I too was very uneducated about AD and dementia...I thought it was mostly an elderly persons disease and only involved memory loss. I also mistakenly believed the person was happy and docile as they began losing their memory. Of course, now I know better. I think one of the biggest hurdles in education of the public and getting funding is that most of the advocates such as Maria S, Leeza Gibbons, and others is that it fits the misconception that it is an older persons illness. They are all children caregiving for parents. There are not any well known spouses coming forward to highlight the ravages of this illness on marriages, families and finances. That's why I thank you m-man for your willingness to tell your devastating story and advocating on behalf of all of us.
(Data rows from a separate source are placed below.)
import Mathlib
import Summits.Ventures.HodgeRepro2.T5InducedLatticeUnits
import Summits.Ventures.HodgeRepro2.T5TateComparison
import Summits.Ventures.HodgeRepro2.T5AdicCompletionNormSurjective

/-!
# The principal units of the induced lattice are cohomologically trivial: `h⁰ = h⁻¹` on the units

`Kv ⊆ Lw`, `[Lw : Kv] = 2`, `σ ≠ 1`, `θ ∈ O_Lw` non-zero anti-invariant, `V = principalUnits θ γ`
(`T5InducedLatticeUnits`) at a level `γ` with `γ κ κ < 1`:

* `exists_normConj_eq`: every `σ`-FIXED element of `1 + lat γ` is a norm `c · σ c` with
  `c ∈ 1 + lat γ` (`Ĥ⁰(V) = 0`);
* `exists_mul_algEquiv_eq`: every NORM-ONE element `y` of `1 + lat γ` satisfies `y · σ c = c` for
  some `c ∈ 1 + lat γ`, i.e. `y = c / σ c` (`Ĥ⁻¹(V) = 0`).

Both by the successive approximation of `T5InducedLatticeUnits` (the residual level is multiplied by
`ρ = γ κ κ < 1` at each step: `exists_normConj_iter`, `exists_diff_iter`) and the Cantor argument of
`T5AdicCompletionNormSurjective` (closed, decreasing, non-empty subsets of the compact `O_Lw`;
`exists_of_forall_exists_val_le`).

* `relIndex_eq_on_adicIntegerUnits`: THE CONSEQUENCE, through `T5TateComparison`: on the integer
  units `U = O_Lwˣ` of `Lw`, `[U^σ : N U] = [ker N ∩ U : D U]` — the Herbrand quotient of the units
  is `1` (Serre, *Local Class Field Theory* (Cassels–Fröhlich Ch. VI) §1.4 Prop. 3 Method 2 + Cor. 1
  — held as Œuvres II no. 75, scan pp. 405–406 (Method 2: `V = 1 + M`, `M = π^i A`, `A` free over
  `O_K[G]`) — and *Local Fields* Ch. VIII §4 Prop. 7 + Cor., for `G` of order `2`, at EVERY residue
  characteristic).

Declaration per README §8(d): «uses an L-value-free non-vanishing device: NO».
-/

namespace Summit.Ventures.HodgeRepro2.T5InducedLatticeCohomology

open IsDedekindDomain HeightOneSpectrum WithZero T5InducedLattice T5InducedLatticeUnits

variable {K : Type*} [Field K] [NumberField K] (v : HeightOneSpectrum (NumberField.RingOfIntegers K))
  {L : Type*} [Field L] [NumberField L] [Algebra K L]
  (w : HeightOneSpectrum (NumberField.RingOfIntegers L)) [w.asIdeal.LiesOver v.asIdeal]
  (σ : Gal(adicCompletion L w/adicCompletion K v))
  (h2 : Module.finrank (adicCompletion K v) (adicCompletion L w) = 2) (hσ : σ ≠ 1)
  {θ : adicCompletion L w} (hθ : σ θ = -θ) (hθ0 : θ ≠ 0) (hθ1 : Valued.v θ ≤ 1)
  {γ : WithZero (Multiplicative ℤ)} (hγ1 : γ < 1) (hρ : γ * kappa v w θ * kappa v w θ ≤ 1)

section Iteration

include hθ0 hθ1 hρ in
/-- `γ κ ≤ 1` from `γ κ κ ≤ 1` (`1 ≤ κ`). -/
theorem mul_kappa_le_one : γ * kappa v w θ ≤ 1 :=
  (le_mul_of_one_le_right' (one_le_kappa v w hθ0 hθ1)).trans hρ

include hρ in
/-- `γ ρ^n ≤ γ`. -/
theorem mul_pow_le (n : ℕ) : γ * (γ * kappa v w θ * kappa v w θ) ^ n ≤ γ :=
  mul_le_of_le_one_right' (pow_le_one₀ zero_le hρ)

include h2 hσ hθ hθ0 hθ1 hγ1 hρ in
/-- THE ITERATION FOR `Ĥ⁰`: for a `σ`-fixed `y ∈ 1 + lat γ` and every `n`, there is `c ∈ 1 + lat γ` with
`y / N(c)` `σ`-fixed in `1 + lat (γ ρ^n)`, `ρ = γ κ κ`. -/
theorem exists_normConj_iter {y : adicCompletion L w} (hy : y - 1 ∈ lat v w θ γ) (hfix : σ y = y)
    (n : ℕ) : ∃ c : adicCompletion L w, c - 1 ∈ lat v w θ γ ∧
      σ (y / (c * σ c)) = y / (c * σ c) ∧
      y / (c * σ c) - 1 ∈ lat v w θ (γ * (γ * kappa v w θ * kappa v w θ) ^ n) := by
  induction n with
  | zero =>
    refine ⟨1, by simpa using zero_mem_lat v w θ γ, ?_, ?_⟩
    · rw [map_one, mul_one, div_one, hfix]
    · rw [map_one, mul_one, div_one, pow_zero, mul_one]; exact hy
  | succ n ih =>
    obtain ⟨c, hc, hfix', hres⟩ := ih
    set γn := γ * (γ * kappa v w θ * kappa v w θ) ^ n with hγn
    have hγn1 : γn < 1 := lt_of_le_of_lt (mul_pow_le v w hρ n) hγ1
    obtain ⟨c', hc', hfix'', hres'⟩ :=
      exists_normConj_approx v w σ h2 hσ hθ hθ0 hθ1 hγn1 hres hfix'
    have hcγ : c' - 1 ∈ lat v w θ γ := lat_mono v w (mul_pow_le v w hρ n) hc'
    refine ⟨c * c', mul_sub_one_mem_lat v w σ h2 hσ hθ hθ0 hθ1 (mul_kappa_le_one v w hθ0 hθ1 hρ) hc hcγ,
      ?_, ?_⟩
    · have e : y / (c * c' * σ (c * c')) = y / (c * σ c) / (c' * σ c') := by
        rw [map_mul, div_div]; congr 1; ring
      rw [e]; exact hfix''
    · have e : y / (c * c' * σ (c * c')) = y / (c * σ c) / (c' * σ c') := by
        rw [map_mul, div_div]; congr 1; ring
      rw [e]
      refine lat_mono v w ?_ hres'
      have hle : γn ≤ γ := mul_pow_le v w hρ n
      calc γn * (γn * kappa v w θ * kappa v w θ) ≤ γn * (γ * kappa v w θ * kappa v w θ) :=
            mul_le_mul_right (mul_le_mul_left (mul_le_mul_left hle _) _) γn
        _ = γ * (γ * kappa v w θ * kappa v w θ) ^ (n + 1) := by rw [hγn, pow_succ, mul_assoc]

include h2 hσ hθ hθ0 hθ1 hγ1 hρ in
/-- THE ITERATION FOR `Ĥ⁻¹`: for a norm-one `y ∈ 1 + lat γ` and every `n`, there is `c ∈ 1 + lat γ`
with `y σ c / c` of norm one in `1 + lat (γ ρ^n)`. -/
theorem exists_diff_iter {y : adicCompletion L w} (hy : y - 1 ∈ lat v w θ γ) (hN : y * σ y = 1)
    (n : ℕ) : ∃ c : adicCompletion L w, c - 1 ∈ lat v w θ γ ∧
      (y * σ c / c) * σ (y * σ c / c) = 1 ∧
      y * σ c / c - 1 ∈ lat v w θ (γ * (γ * kappa v w θ * kappa v w θ) ^ n) := by
  induction n with
  | zero =>
    refine ⟨1, by simpa using zero_mem_lat v w θ γ, ?_, ?_⟩
    · rw [map_one, mul_one, div_one, hN]
    · rw [map_one, mul_one, div_one, pow_zero, mul_one]; exact hy
  | succ n ih =>
    obtain ⟨c, hc, hN', hres⟩ := ih
    set γn := γ * (γ * kappa v w θ * kappa v w θ) ^ n with hγn
    have hγn1 : γn < 1 := lt_of_le_of_lt (mul_pow_le v w hρ n) hγ1
    obtain ⟨c', hc', hN'', hres'⟩ :=
      exists_diff_approx v w σ h2 hσ hθ hθ0 hθ1 hγn1 hres hN'
    have hcγ : c' - 1 ∈ lat v w θ γ := lat_mono v w (mul_pow_le v w hρ n) hc'
    have hc0 : c ≠ 0 := by
      intro h0
      have := val_eq_one_of_sub_one_mem_lat v w hγ1 hc hθ1
      rw [h0, map_zero] at this; exact zero_ne_one this
    have hc'0 : c' ≠ 0 := by
      intro h0
      have := val_eq_one_of_sub_one_mem_lat v w hγ1 hcγ hθ1
      rw [h0, map_zero] at this; exact zero_ne_one this
    have e : y * σ (c * c') / (c * c') = y * σ c / c * σ c' / c' := by
      rw [map_mul]; field_simp
    refine ⟨c * c', mul_sub_one_mem_lat v w σ h2 hσ hθ hθ0 hθ1 (mul_kappa_le_one v w hθ0 hθ1 hρ) hc hcγ,
      ?_, ?_⟩
    · rw [e]; exact hN''
    · rw [e]
      refine lat_mono v w ?_ hres'
      have hle : γn ≤ γ := mul_pow_le v w hρ n
      calc γn * (γn * kappa v w θ * kappa v w θ) ≤ γn * (γ * kappa v w θ * kappa v w θ) :=
            mul_le_mul_right (mul_le_mul_left (mul_le_mul_left hle _) _) γn
        _ = γ * (γ * kappa v w θ * kappa v w θ) ^ (n + 1) := by rw [hγn, pow_succ, mul_assoc]

end Iteration

section Cantor

/-- THE CANTOR ARGUMENT: `S ⊆ O_Lw` closed, `f` continuous, and `f c` approximates `y` within `γ₀ ρ^n`
on `S` for every `n` (`ρ < 1`) ⇒ `f c = y` for some `c ∈ S`. -/
theorem exists_of_forall_exists_val_le {S : Set (adicCompletion L w)} (hS : IsClosed S)
    (hS1 : ∀ c ∈ S, Valued.v c ≤ 1) {f : adicCompletion L w → adicCompletion L w}
    (hf : Continuous f) (y : adicCompletion L w) {γ₀ ρ : WithZero (Multiplicative ℤ)} (hρ : ρ < 1)
    (h : ∀ n : ℕ, ∃ c ∈ S, Valued.v (f c - y) ≤ γ₀ * ρ ^ n) : ∃ c ∈ S, f c = y := by
  let t : ℕ → Set (adicCompletion L w) := fun n => S ∩ {c | Valued.v (f c - y) ≤ γ₀ * ρ ^ n}
  have hdec : ∀ n, t (n + 1) ⊆ t n := by
    intro n c hc
    refine ⟨hc.1, ?_⟩
    show Valued.v (f c - y) ≤ γ₀ * ρ ^ n
    refine le_trans hc.2 ?_
    rw [pow_succ, ← mul_assoc]
    exact mul_le_of_le_one_right' hρ.le
  have hne : ∀ n, (t n).Nonempty := fun n => by
    obtain ⟨c, hcS, hc⟩ := h n
    exact ⟨c, hcS, hc⟩
  have hclosed : ∀ n, IsClosed (t n) := fun n =>
    hS.inter ((isClosed_setOf_val_le _).preimage (hf.sub continuous_const))
  have hcompact : IsCompact (t 0) := by
    refine (T5AdicCompletionGaloisInvariance.isCompact_adicCompletionIntegers w).of_isClosed_subset
      (hclosed 0) ?_
    intro c hc
    exact (mem_adicCompletionIntegers _ _ _).mpr (hS1 c hc.1)
  obtain ⟨c, hc⟩ := IsCompact.nonempty_iInter_of_sequence_nonempty_isCompact_isClosed t hdec hne
    hcompact hclosed
  rw [Set.mem_iInter] at hc
  refine ⟨c, (hc 0).1, ?_⟩
  rw [← sub_eq_zero]
  exact eq_zero_of_forall_val_le_mul_pow w hρ fun n => (hc n).2

end Cantor

section Consequences

variable (hρ' : γ * kappa v w θ * kappa v w θ < 1)

include h2 hσ hθ hθ0 hθ1 in
/-- `{c | c − 1 ∈ lat θ γ}` is closed. -/
theorem isClosed_setOf_sub_one_mem_lat (hγ0 : γ ≠ 0) :
    IsClosed {c : adicCompletion L w | c - 1 ∈ lat v w θ γ} := by
  have : IsClosed (lat v w θ γ) := by
    rw [← coe_latAddSubgroup]
    exact AddSubgroup.isClosed_of_isOpen _ (isOpen_lat v w σ h2 hσ hθ hθ0 hθ1 hγ0)
  exact this.preimage (continuous_id.sub continuous_const)

include h2 hσ hθ hθ0 hθ1 hγ1 hρ' in
/-- `Ĥ⁰(V) = 0`: a `σ`-fixed element of `1 + lat γ` is `c · σ c` with `c ∈ 1 + lat γ`. -/
theorem exists_normConj_eq (hγ0 : γ ≠ 0) {y : adicCompletion L w} (hy : y - 1 ∈ lat v w θ γ)
    (hfix : σ y = y) : ∃ c : adicCompletion L w, c - 1 ∈ lat v w θ γ ∧ c * σ c = y := by
  have happrox : ∀ n : ℕ, ∃ c ∈ {c : adicCompletion L w | c - 1 ∈ lat v w θ γ},
      Valued.v ((fun c => c * σ c) c - y) ≤ γ * (γ * kappa v w θ * kappa v w θ) ^ n := by
    intro n
    obtain ⟨c, hc, -, hres⟩ := exists_normConj_iter v w σ h2 hσ hθ hθ0 hθ1 hγ1 hρ'.le hy hfix n
    refine ⟨c, hc, ?_⟩
    have hcv : Valued.v c = 1 := val_eq_one_of_sub_one_mem_lat v w hγ1 hc hθ1
    have hNv : Valued.v (c * σ c) = 1 := by
      rw [map_mul, T5AdicCompletionGaloisInvariance.val_algEquiv_apply v w σ, hcv, mul_one]
    have hN0 : c * σ c ≠ 0 := by
      intro h0; rw [h0, map_zero] at hNv; exact zero_ne_one hNv
    have e : c * σ c - y = -((c * σ c) * (y / (c * σ c) - 1)) := by
      rw [mul_sub, mul_one, mul_div_cancel₀ y hN0, neg_sub]
    show Valued.v (c * σ c - y) ≤ _
    rw [e, Valuation.map_neg, map_mul, hNv, one_mul]
    exact val_le_of_mem_lat v w hθ1 hres
  exact exists_of_forall_exists_val_le w (isClosed_setOf_sub_one_mem_lat v w σ h2 hσ hθ hθ0 hθ1 hγ0)
    (fun c hc => (val_eq_one_of_sub_one_mem_lat v w hγ1 hc hθ1).le)
    (continuous_id.mul (T5AdicCompletionGaloisInvariance.continuous_algEquiv v w σ)) y hρ' happrox

include h2 hσ hθ hθ0 hθ1 hγ1 hρ' in
/-- `Ĥ⁻¹(V) = 0`: a norm-one element `y` of `1 + lat γ` satisfies `y · σ c = c` for some
`c ∈ 1 + lat γ` (so `y = c / σ c`). -/
theorem exists_mul_algEquiv_eq (hγ0 : γ ≠ 0) {y : adicCompletion L w} (hy : y - 1 ∈ lat v w θ γ)
    (hN : y * σ y = 1) : ∃ c : adicCompletion L w, c - 1 ∈ lat v w θ γ ∧ y * σ c = c := by
  have happrox : ∀ n : ℕ, ∃ c ∈ {c : adicCompletion L w | c - 1 ∈ lat v w θ γ},
      Valued.v ((fun c => y * σ c - c) c - 0) ≤ γ * (γ * kappa v w θ * kappa v w θ) ^ n := by
    intro n
    obtain ⟨c, hc, -, hres⟩ := exists_diff_iter v w σ h2 hσ hθ hθ0 hθ1 hγ1 hρ'.le hy hN n
    refine ⟨c, hc, ?_⟩
    have hcv : Valued.v c = 1 := val_eq_one_of_sub_one_mem_lat v w hγ1 hc hθ1
    have hc0 : c ≠ 0 := by
      intro h0; rw [h0, map_zero] at hcv; exact zero_ne_one hcv
    have e : y * σ c - c - 0 = c * (y * σ c / c - 1) := by
      rw [sub_zero, mul_sub, mul_one, mul_div_cancel₀ _ hc0]
    show Valued.v (y * σ c - c - 0) ≤ _
    rw [e, map_mul, hcv, one_mul]
    exact val_le_of_mem_lat v w hθ1 hres
  obtain ⟨c, hc, hfc⟩ := exists_of_forall_exists_val_le w
    (isClosed_setOf_sub_one_mem_lat v w σ h2 hσ hθ hθ0 hθ1 hγ0)
    (fun c hc => (val_eq_one_of_sub_one_mem_lat v w hγ1 hc hθ1).le)
    ((continuous_const.mul (T5AdicCompletionGaloisInvariance.continuous_algEquiv v w σ)).sub
      continuous_id) 0 hρ' happrox
  exact ⟨c, hc, sub_eq_zero.mp hfc⟩

/-- The integer units are `σ`-stable. -/
theorem unitsAut_mem_adicIntegerUnits {y : (adicCompletion L w)ˣ}
    (hy : y ∈ T5AdicCompletionEmbedding.adicIntegerUnits w) :
    unitsAut v w σ y ∈ T5AdicCompletionEmbedding.adicIntegerUnits w := by
  rw [T5AdicCompletionEmbedding.mem_adicIntegerUnits_iff, mem_adicCompletionIntegers,
    mem_adicCompletionIntegers] at hy ⊢
  rw [coe_unitsAut, ← map_inv, coe_unitsAut, T5AdicCompletionGaloisInvariance.val_algEquiv_apply v w σ,
    T5AdicCompletionGaloisInvariance.val_algEquiv_apply v w σ]
  exact hy

include h2 hσ hθ hθ0 hθ1 in
/-- THE HERBRAND QUOTIENT OF THE UNITS IS `1`: on `U = O_Lwˣ ⊆ Lwˣ`,
`[U^σ : N U] = [ker N ∩ U : D U]` (relative indices in `Lwˣ`, `N = normHom`, `D = diffHom` of
`T5TateComparison` for the involution `unitsAut σ`). -/
theorem relIndex_eq_on_adicIntegerUnits :
    ((T5AdicCompletionEmbedding.adicIntegerUnits w).map (T5TateComparison.normHom (unitsAut v w σ))).relIndex
        ((T5TateComparison.diffHom (unitsAut v w σ)).ker ⊓ T5AdicCompletionEmbedding.adicIntegerUnits w) =
      ((T5AdicCompletionEmbedding.adicIntegerUnits w).map (T5TateComparison.diffHom (unitsAut v w σ))).relIndex
        ((T5TateComparison.normHom (unitsAut v w σ)).ker ⊓ T5AdicCompletionEmbedding.adicIntegerUnits w) := by
  -- the level `γ = (κ κ)⁻¹ · exp (−1)`
  have hκ0 : kappa v w θ ≠ 0 := kappa_ne_zero v w hθ0 hθ1
  have hκ1 : 1 ≤ kappa v w θ := one_le_kappa v w hθ0 hθ1
  set γ : WithZero (Multiplicative ℤ) := (kappa v w θ * kappa v w θ)⁻¹ * exp (-1) with hγ
  have hκκ0 : kappa v w θ * kappa v w θ ≠ 0 := mul_ne_zero hκ0 hκ0
  have hγκκ : γ * kappa v w θ * kappa v w θ = exp (-1) := by
    rw [hγ, mul_assoc, mul_comm, ← mul_assoc, mul_inv_cancel₀ hκκ0, one_mul]
  have hexp : exp (-1 : ℤ) < 1 := by rw [← exp_zero, exp_lt_exp]; norm_num
  have hρ' : γ * kappa v w θ * kappa v w θ < 1 := by rw [hγκκ]; exact hexp
  have hγ0 : γ ≠ 0 := mul_ne_zero (inv_ne_zero hκκ0) exp_ne_zero
  have hγ1 : γ < 1 := by
    have h1 : (kappa v w θ * kappa v w θ)⁻¹ ≤ 1 := by
      rw [inv_le_one₀ (lt_of_le_of_ne zero_le hκκ0.symm)]
      exact one_le_mul_of_one_le_of_one_le hκ1 hκ1
    calc γ = (kappa v w θ * kappa v w θ)⁻¹ * exp (-1) := hγ
      _ ≤ 1 * exp (-1) := mul_le_mul_left h1 _
      _ < 1 := by rw [one_mul]; exact hexp
  have hγκ : γ * kappa v w θ ≤ 1 := mul_kappa_le_one v w hθ0 hθ1 hρ'.le
  haveI := finiteIndex_principalUnits_subgroupOf v w σ h2 hσ hθ hθ0 hθ1 hγκ hγ1 hγ0
  refine T5TateComparison.relIndex_eq_of_subgroup_of_le (unitsAut v w σ) (unitsAut_unitsAut v w σ h2 hσ)
    (T5AdicCompletionEmbedding.adicIntegerUnits w) (fun b hb => unitsAut_mem_adicIntegerUnits v w σ hb)
    (principalUnits v w σ h2 hσ hθ hθ0 hθ1 hγκ hγ1)
    (principalUnits_le_adicIntegerUnits v w σ h2 hσ hθ hθ0 hθ1 hγκ hγ1)
    (fun b hb => unitsAut_mem_principalUnits v w σ h2 hσ hθ hθ0 hθ1 hγκ hγ1 hb) ?_ ?_
  · -- `Ĥ⁰(V) = 0`
    intro b hb hfix
    rw [mem_principalUnits_iff] at hb
    have hfix' : σ (b : adicCompletion L w) = b := congrArg Units.val hfix
    obtain ⟨c, hc, hcN⟩ := exists_normConj_eq v w σ h2 hσ hθ hθ0 hθ1 hγ1 hρ' hγ0 hb hfix'
    have hcv : Valued.v c = 1 := val_eq_one_of_sub_one_mem_lat v w hγ1 hc hθ1
    have hc0 : c ≠ 0 := by
      intro h0; rw [h0, map_zero] at hcv; exact zero_ne_one hcv
    refine ⟨Units.mk0 c hc0, ?_, ?_⟩
    · rw [mem_principalUnits_iff, Units.val_mk0]; exact hc
    · apply Units.ext
      rw [Units.val_mul, coe_unitsAut, Units.val_mk0]
      exact hcN
  · -- `Ĥ⁻¹(V) = 0`
    intro b hb hN
    rw [mem_principalUnits_iff] at hb
    have hN' : (b : adicCompletion L w) * σ b = 1 := by
      have := congrArg Units.val hN
      rwa [Units.val_mul, coe_unitsAut, Units.val_one] at this
    obtain ⟨c, hc, hcD⟩ := exists_mul_algEquiv_eq v w σ h2 hσ hθ hθ0 hθ1 hγ1 hρ' hγ0 hb hN'
    have hcv : Valued.v c = 1 := val_eq_one_of_sub_one_mem_lat v w hγ1 hc hθ1
    have hc0 : c ≠ 0 := by
      intro h0; rw [h0, map_zero] at hcv; exact zero_ne_one hcv
    have hσc0 : σ c ≠ 0 := by
      intro h0
      have := T5AdicCompletionGaloisInvariance.val_algEquiv_apply v w σ c
      rw [h0, map_zero, hcv] at this; exact zero_ne_one this
    refine ⟨Units.mk0 c hc0, ?_, ?_⟩
    · rw [mem_principalUnits_iff, Units.val_mk0]; exact hc
    · apply Units.ext
      rw [Units.val_mul, Units.val_inv_eq_inv_val, coe_unitsAut, Units.val_mk0,
        mul_inv_eq_iff_eq_mul₀ hσc0]
      exact hcD.symm

end Consequences

end Summit.Ventures.HodgeRepro2.T5InducedLatticeCohomology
Jim (m-man), it's too bad that most of us (including YOU) are just too nice to ask the questions you thought of in your mind to the Maria Shriver's of this world. I seem to recall when she was separating from Arnold S., their net worth was in the hundreds of million dollars. THAT, to me, is mind boggling, and I doubt a single reader of this huge website that posts is worth anywhere within fifty miles of that figure. Certainly, Sargent Shriver himself was not without wealth.
This is not to say that I don't appreciate her dedication to getting more funding for research and help for caregivers. Only she has been able to put herself out there with the media and helped to get the word out. I understand that she worked several years trying to get her Special on one of the networks a few years ago. Only HBO agreed to carry it eventually. She is very dedicated, and we appreciate her every day.... but no, Jim, as you said, she really doesn't 'get it'. Not the way all of those down in the trenches do.
Toward the last of my 6 years of caregiving, I was washing my hands twenty plus times a day. During the last year that I had my DH, I was asked to record my fingerprints as a condition to renewing my real estate brokers license. I went back three times to the bureau where they took the fingerprints because I didn't have any! No fingerprints! They didn't use the old fashioned ink pad method, it was done on a computerized plate where each finger was 'rolled' onto the little square. They could not get a print to register at all. Apparently, I washed them away with all the soap, Purell, and hand creams. That's a small thing, I know, but I betcha Maria has always HAD fingerprints!
Once again, you have nailed it. I am thankful and grateful to Maria for continuing to raise awareness about Alzheimer's Disease. Her heartbreak from watching her father disappear into the Alzheimer abyss is raw and real, BUT she has NO IDEA what hands on caregiving and financial struggles are about.
A reporter contacted me a couple of weeks ago - she's doing a story on the financial burden of Alzheimer's Disease on caregivers. We've been playing phone tag, but when we finally do connect, I hope to be able to do my bit for AD financial awareness raising. And tell some brutal truth about what "hands on" caregiving really means.